Merge remote-tracking branch 'github/main'

lxc · lxc · commit ff5c2d001789 · 2025-11-19T13:45:17.000+08:00
diff --git a/src/lerobot/scripts/download.py b/src/lerobot/scripts/download.py
@@ -20,6 +20,7 @@
 DEFAULT_MAX_RETRIES = 5
 DEFAULT_SLEEP_SECONDS = 5
 MAX_SLEEP_SECONDS = 120
+DEFAULT_OUTPUT_DIR = "~/.cache/huggingface/lerobot/"
 
 logging.basicConfig(
     level=logging.INFO,
@@ -46,14 +47,14 @@ def build_parser() -> argparse.ArgumentParser:
         "--target-dir",
         dest="output_dir",
         default=None,
-        help="Where datasets should be stored. If not provided, uses the hub's default cache directory (e.g., ~/.cache/modelscope/hub for ModelScope, ~/.cache/huggingface/hub for HuggingFace).",
+        help=f"Where datasets should be stored.
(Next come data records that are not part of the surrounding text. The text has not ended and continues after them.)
import Summits.AnomalousDissipation.AnomalousDissipation.Theorems.MomentParityQuarticGateFattenCube
import Summits.AnomalousDissipation.AnomalousDissipation.Theorems.MomentParityQuarticGateLambdaPositivity

/-!
# Order-3 surgery for `MomentParity.QuarticGate` (stmt-AnomalousDissipation-11464), helper I-b:
# FATTENING — a positive definite order-2 moment datum extends to a strictly positive functional

Support file for the stub `stub_order3Surgery` of the line `recession-cone` (S5): the lead's
correction to the order-3 surgery. The order-2 design `μ₀` handed over by S6 is atomic in part, so
its coordinate moment functional is NOT strictly positive (`p = q²` with `q` a quadratic form
vanishing at the atoms has `L(p) = 0`); but only its moments of order `≤ 2` are used downstream,
and those are the moments of a strictly positive law as soon as the covariance is definite:
`exists_isStrictlyKPositive_eq_of_degree_le_two` — given `y` with `y₀ = 1` and
`L_y((ξ·x)²) > L_y(ξ·x)²` for `ξ ≠ 0`, there is `y₁`, strictly positive in EVERY degree, with
`y₁(α) = y(α)` for `|α| ≤ 2`. Construction: `y₁` = moments of the law of `M + B Z`, `Z` uniform on
the cube `[-1,1]ⁿ` (mean `0`, covariance `I/3`), `M` the mean of `y`, `B Bᵀ = 3Σ` a factor of thrice
the covariance (`CStarAlgebra.nonneg_iff_eq_star_mul_self` on the positive definite matrix `3Σ`);
strict positivity from `integral_pi_pos` (FattenCube: a nonzero nonnegative polynomial composed
with the affine bijection `z ↦ M + Bz` is analytic, nonnegative and nonzero).
-/

-- `Summit.<Summit>.<Problem>` is the tree's mandated summit-side namespace (CONVENTIONS §2); for this
-- single-conjunct summit the two coincide, so the duplicate is deliberate.
set_option linter.dupNamespace false

namespace Summit.AnomalousDissipation.AnomalousDissipation.Theorems.MomentParityQuarticGate

open scoped BigOperators ENNReal Topology MatrixOrder
open MeasureTheory Set Filter MvPolynomial Literature.MeasureTheory.Moments

/-- `Σᵢ ξᵢ Xᵢ` as a sum of monomials. [folklore] -/
theorem sum_smul_X_eq_sum_monomial {n : ℕ} (ξ : Fin n → ℝ) :
    (∑ i, ξ i • X i : MvPolynomial (Fin n) ℝ) = ∑ i, monomial (Finsupp.single i 1) (ξ i) :=
  Finset.sum_congr rfl fun i _ => by
    rw [X, smul_monomial, smul_eq_mul, mul_one]

/-- `L_y(Σᵢ ξᵢ Xᵢ) = Σᵢ ξᵢ y(eᵢ)`. [folklore] -/
theorem rieszFunctional_sum_smul_X {n : ℕ} (y : (Fin n →₀ ℕ) → ℝ) (ξ : Fin n → ℝ) :
    rieszFunctional y (∑ i, ξ i • X i) = ∑ i, ξ i * y (Finsupp.single i 1) := by
  rw [sum_smul_X_eq_sum_monomial, rieszFunctional_finsetSum]
  simp_rw [rieszFunctional_monomial']

/-- `L_y((Σᵢ ξᵢ Xᵢ)²) = Σᵢⱼ ξᵢ ξⱼ y(eᵢ + eⱼ)`. [folklore] -/
theorem rieszFunctional_sum_smul_X_sq {n : ℕ} (y : (Fin n →₀ ℕ) → ℝ) (ξ : Fin n → ℝ) :
    rieszFunctional y ((∑ i, ξ i • X i) ^ 2) =
      ∑ i, ∑ j, ξ i * ξ j * y (Finsupp.single i 1 + Finsupp.single j 1) := by
  rw [sum_smul_X_eq_sum_monomial, sq, Finset.sum_mul_sum, rieszFunctional_finsetSum]
  refine Finset.sum_congr rfl fun i _ => ?_
  rw [rieszFunctional_finsetSum]
  refine Finset.sum_congr rfl fun j _ => ?_
  rw [monomial_mul, rieszFunctional_monomial']

/-- The monomial `x^{eᵢ}` is the coordinate `xᵢ`. [folklore] -/
theorem prod_pow_single {n : ℕ} (x : Fin n → ℝ) (i : Fin n) :
    ∏ k, x k ^ (Finsupp.single i 1 : Fin n →₀ ℕ) k = x i := by
  classical
  rw [Finset.prod_eq_single i (fun k _ hk => by rw [Finsupp.single_apply, if_neg (Ne.symm hk), pow_zero])
    (fun h => absurd (Finset.mem_univ i) h), Finsupp.single_eq_same, pow_one]

/-- The monomial `x^{eᵢ+eⱼ}` is `xᵢ xⱼ`. [folklore] -/
theorem prod_pow_single_add_single {n : ℕ} (x : Fin n → ℝ) (i j : Fin n) :
    ∏ k, x k ^ (Finsupp.single i 1 + Finsupp.single j 1 : Fin n →₀ ℕ) k = x i * x j := by
  simp_rw [Finsupp.coe_add, Pi.add_apply, pow_add]
  rw [Finset.prod_mul_distrib, prod_pow_single, prod_pow_single]

/-- **Fattening.** Let `y` be a real multisequence on `ℤ₊ⁿ` with `y₀ = 1` whose order-`≤ 2` block is
positive definite in the sense `L_y((Σ ξᵢXᵢ)²) > L_y(Σ ξᵢXᵢ)²` for `ξ ≠ 0` (definite covariance).
Then some `y₁` with the SAME entries of degree `≤ 2` has a Riesz functional that is strictly
positive on nonnegative polynomials of every degree on `ℝⁿ` (`y₁` = moments of an affine image of
the uniform cube law with mean and covariance those of `y`). [folklore] -/
theorem exists_isStrictlyKPositive_eq_of_degree_le_two :
    ∀ (n : ℕ) (y : (Fin n →₀ ℕ) → ℝ), y 0 = 1 → (∀ ξ : Fin n → ℝ, ξ ≠ 0 →
      (Literature.MeasureTheory.Moments.rieszFunctional y (∑ i, ξ i • MvPolynomial.X i)) ^ 2 <
      Literature.MeasureTheory.Moments.rieszFunctional y ((∑ i, ξ i • MvPolynomial.X i) ^ 2)) → ∃ y₁
      : (Fin n →₀ ℕ) → ℝ, (∀ k, Literature.MeasureTheory.Moments.IsStrictlyKPositive (Set.univ : Set
      (Fin n → ℝ)) k y₁) ∧ ∀ α : Fin n →₀ ℕ, α.degree ≤ 2 → y₁ α = y α := by
  intro n y hy0 hpd
  classical
  -- mean `M` and thrice the covariance `C3` of `y`
  set M : Fin n → ℝ := fun i => y (Finsupp.single i 1) with hM
  set C3 : Matrix (Fin n) (Fin n) ℝ := fun i j =>
    3 * (y (Finsupp.single i 1 + Finsupp.single j 1) - M i * M j) with hC3
  have hquad : ∀ ξ : Fin n → ℝ, ξ ⬝ᵥ C3.mulVec ξ =
      3 * (rieszFunctional y ((∑ i, ξ i • X i) ^ 2) - (rieszFunctional y (∑ i, ξ i • X i)) ^ 2) := by
    intro ξ
    rw [rieszFunctional_sum_smul_X_sq, rieszFunctional_sum_smul_X, sq, Finset.sum_mul_sum,
      ← Finset.sum_sub_distrib, Finset.mul_sum]
    simp only [dotProduct, Matrix.mulVec, hC3, Finset.mul_sum, ← Finset.sum_sub_distrib]
    refine Finset.sum_congr rfl fun i _ => Finset.sum_congr rfl fun j _ => ?_
    ring
  have hherm : C3.IsHermitian := Matrix.IsHermitian.ext fun i j => by
    simp only [hC3, star_trivial]
    rw [add_comm, mul_comm (M j)]
  have hPD : C3.PosDef := Matrix.PosDef.of_dotProduct_mulVec_pos hherm fun ξ hξ => by
    rw [star_trivial, hquad]
    linarith [hpd ξ hξ]
  -- a factor `B Bᴴ = C3`, `B` invertible
  obtain ⟨A, hA⟩ : ∃ A : Matrix (Fin n) (Fin n) ℝ, C3 = star A * A :=
    CStarAlgebra.nonneg_iff_eq_star_mul_self.mp hPD.posSemidef.nonneg
  obtain ⟨B, hB⟩ : ∃ B : Matrix (Fin n) (Fin n) ℝ, B = star A := ⟨_, rfl⟩
  have hBB : ∀ i j, ∑ k, B i k * B j k = C3 i j := fun i j => by
    rw [hA, Matrix.mul_apply]
    refine Finset.sum_congr rfl fun k _ => ?_
    simp [hB, Matrix.star_apply]
  have hdetB : IsUnit B.det := by
    rw [isUnit_iff_ne_zero]
    intro h0
    have hpos := hPD.det_pos
    rw [hA, Matrix.det_mul, ← hB, h0, zero_mul] at hpos
    exact lt_irrefl _ hpos
  -- the reference law and its affine image
  obtain ⟨ρ, hρ⟩ : ∃ ρ : Measure ℝ, ρ = (2 : ℝ≥0∞)⁻¹ • (volume.restrict (Set.Icc (-1 : ℝ) 1)) :=
    ⟨_, rfl⟩
  haveI : IsProbabilityMeasure ρ := isProbabilityMeasure_uniformIcc ρ hρ
  obtain ⟨T, hT⟩ : ∃ T : (Fin n → ℝ) → (Fin n → ℝ), T = fun z => M + B.mulVec z := ⟨_, rfl⟩
  have hTi : ∀ z i, T z i = M i + ∑ k, B i k * z k := fun z i => by
    simp [hT, Matrix.mulVec, dotProduct]
  have hTcont : Continuous T := hT ▸ continuous_const.add (continuous_const.matrix_mulVec continuous_id)
  haveI : IsProbabilityMeasure ((Measure.pi fun _ : Fin n => ρ).map T) :=
    Measure.isProbabilityMeasure_map hTcont.aemeasurable
  have hI : ∀ g : (Fin n → ℝ) → ℝ, Continuous g → Integrable g (Measure.pi fun _ : Fin n => ρ) :=
    fun g hg => integrable_pi_of_continuous ρ hρ n hg
  have hU : ∀ g : (Fin n → ℝ) → ℝ, Continuous g →
      Integrable g ((Measure.pi fun _ : Fin n => ρ).map T) ∧
      ∫ x, g x ∂((Measure.pi fun _ : Fin n => ρ).map T) = ∫ z, g (T z) ∂(Measure.pi fun _ : Fin n => ρ) :=
    fun g hg => ⟨(integrable_map_measure hg.aestronglyMeasurable hTcont.aemeasurable).mpr
      (hI _ (hg.comp hTcont)), integral_map hTcont.aemeasurable hg.aestronglyMeasurable⟩
  -- first and second moments of the coordinates of `T` under the cube law
  have hS0 : ∀ i, ∫ z, (∑ k, B i k * z k) ∂(Measure.pi fun _ : Fin n => ρ) = 0 := fun i => by
    rw [integral_finsetSum _ fun k _ => hI _ (by fun_prop)]
    simp_rw [integral_const_mul, integral_coord_pi ρ hρ n, mul_zero, Finset.sum_const_zero]
  have hSS : ∀ i j, ∫ z, (∑ k, B i k * z k) * (∑ l, B j l * z l) ∂(Measure.pi fun _ : Fin n => ρ) =
      3⁻¹ * C3 i j := fun i j => by
    simp_rw [Finset.sum_mul_sum, mul_mul_mul_comm]
    have hinner : ∀ k, ∫ z, ∑ l, B i k * B j l * (z k * z l) ∂(Measure.pi fun _ : Fin n => ρ) =
        ∑ l, B i k * B j l * ∫ z, z k * z l ∂(Measure.pi fun _ : Fin n => ρ) := fun k => by
      rw [integral_finsetSum _ fun l _ => hI _ (by fun_prop)]
      simp_rw [integral_const_mul]
    rw [integral_finsetSum _ fun k _ => hI _ (by fun_prop)]
    simp_rw [hinner, integral_coord_mul_coord_pi ρ hρ n, mul_ite, mul_zero, Finset.sum_ite_eq,
      Finset.mem_univ, if_true, ← hBB i j, Finset.mul_sum]
    refine Finset.sum_congr rfl fun k _ => ?_
    ring
  have hm1 : ∀ i, ∫ z, T z i ∂(Measure.pi fun _ : Fin n => ρ) = M i := fun i => by
    simp_rw [hTi]
    rw [integral_add (integrable_const _) (hI _ (by fun_prop)), hS0, add_zero]
    simp
  have hm2 : ∀ i j, ∫ z, T z i * T z j ∂(Measure.pi fun _ : Fin n => ρ) =
      y (Finsupp.single i 1 + Finsupp.single j 1) := fun i j => by
    simp_rw [hTi]
    have e : (fun z : Fin n → ℝ => (M i + ∑ k, B i k * z k) * (M j + ∑ l, B j l * z l)) =
        fun z => M i * M j + ((M i * ∑ l, B j l * z l) + (M j * ∑ k, B i k * z k) +
          (∑ k, B i k * z k) * (∑ l, B j l * z l)) := by
      funext z
      ring
    rw [e, integral_add (integrable_const _) (hI _ (by fun_prop)),
      integral_add (hI _ (by fun_prop)) (hI _ (by fun_prop)),
      integral_add (hI _ (by fun_prop)) (hI _ (by fun_prop)), integral_const]
    simp only [integral_const_mul, hS0, hSS]
    simp [hC3]
  -- the fattened sequence: moments of the image law
  refine ⟨fun α => ∫ x, ∏ i, x i ^ α i ∂((Measure.pi fun _ : Fin n => ρ).map T), fun k => ?_,
    fun α hα => ?_⟩
  · -- strict positivity in every degree
    refine isStrictlyKPositive_univ_of fun p hp hnn hex => ?_
    have hmono : ∀ α : Fin n →₀ ℕ, Continuous fun x : Fin n → ℝ => ∏ i, x i ^ α i := fun α => by
      fun_prop
    have hR : rieszFunctional (fun α => ∫ x, ∏ i, x i ^ α i ∂((Measure.pi fun _ : Fin n => ρ).map T))
        p = ∫ x, eval x p ∂((Measure.pi fun _ : Fin n => ρ).map T) := by
      unfold rieszFunctional
      have e : (fun x : Fin n → ℝ => eval x p) =
          fun x => ∑ α ∈ p.support, p.coeff α * ∏ i, x i ^ α i := funext fun x => eval_eq' x p
      rw [e, integral_finsetSum _ fun α _ => ((hU _ (hmono α)).1.const_mul _)]
      simp_rw [integral_const_mul]
    rw [hR, (hU _ (MvPolynomial.continuous_eval p)).2]
    refine integral_pi_pos ρ hρ n (analyticOnNhd_eval_comp p fun i => by
      rw [hT]; exact analyticOnNhd_affine_coord M B i) (fun z => hnn _) ?_
    obtain ⟨x₀, hx₀⟩ := hex
    refine ⟨B⁻¹.mulVec (x₀ - M), ?_⟩
    have hTx : T (B⁻¹.mulVec (x₀ - M)) = x₀ := by
      simp only [hT]
      rw [Matrix.mulVec_mulVec, Matrix.mul_nonsing_inv _ hdetB, Matrix.one_mulVec, add_sub_cancel]
    rw [hTx]
    exact hx₀
  · -- entries of degree `≤ 2`
    rcases finsupp_degree_le_two α hα with rfl | ⟨i, rfl⟩ | ⟨i, j, rfl⟩
    · simp [hy0]
    · simp_rw [prod_pow_single]
      rw [(hU _ (continuous_apply i)).2, hm1]
    · simp_rw [prod_pow_single_add_single]
      rw [(hU (fun x => x i * x j) (by fun_prop)).2, hm2]

end Summit.AnomalousDissipation.AnomalousDissipation.Theorems.MomentParityQuarticGate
If not provided, uses the default directory: {DEFAULT_OUTPUT_DIR}",
     )
     parser.add_argument("--token", help="Authentication token (else env vars are used).")
     parser.add_argument(
         "--max_workers",
         type=int,
-        default=1,
-        help="Only used for HuggingFace downloads.",
+        default=8,
+        help="Maximum number of parallel workers for downloading. Used for both HuggingFace and ModelScope.",
     )
     parser.add_argument(
         "--max_retry_time",
@@ -136,7 +137,7 @@ def _resolve_token(hub: Literal["huggingface", "modelscope"], explicit: str | No
 # --------------------------------------------------------------------------- #
 # Hub specific downloaders
 # --------------------------------------------------------------------------- #
-def _download_from_hf(repo_id: str, target_dir: Path | None, token: str | None, max_workers: int) -> Path:
+def _download_from_hf(repo_id: str, target_dir: Path, token: str | None, max_workers: int) -> Path:
     try:
         from huggingface_hub import snapshot_download
         from huggingface_hub.utils import HfHubHTTPError, RepositoryNotFoundError
@@ -151,10 +152,8 @@ def _run() -> Path:
                 "token": token,
                 "resume_download": True,
                 "max_workers": max_workers,
+                "local_dir": str(target_dir),
             }
-            # Only pass local_dir if target_dir is provided, otherwise use library default
-            if target_dir is not None:
-                download_kwargs["local_dir"] = str(target_dir)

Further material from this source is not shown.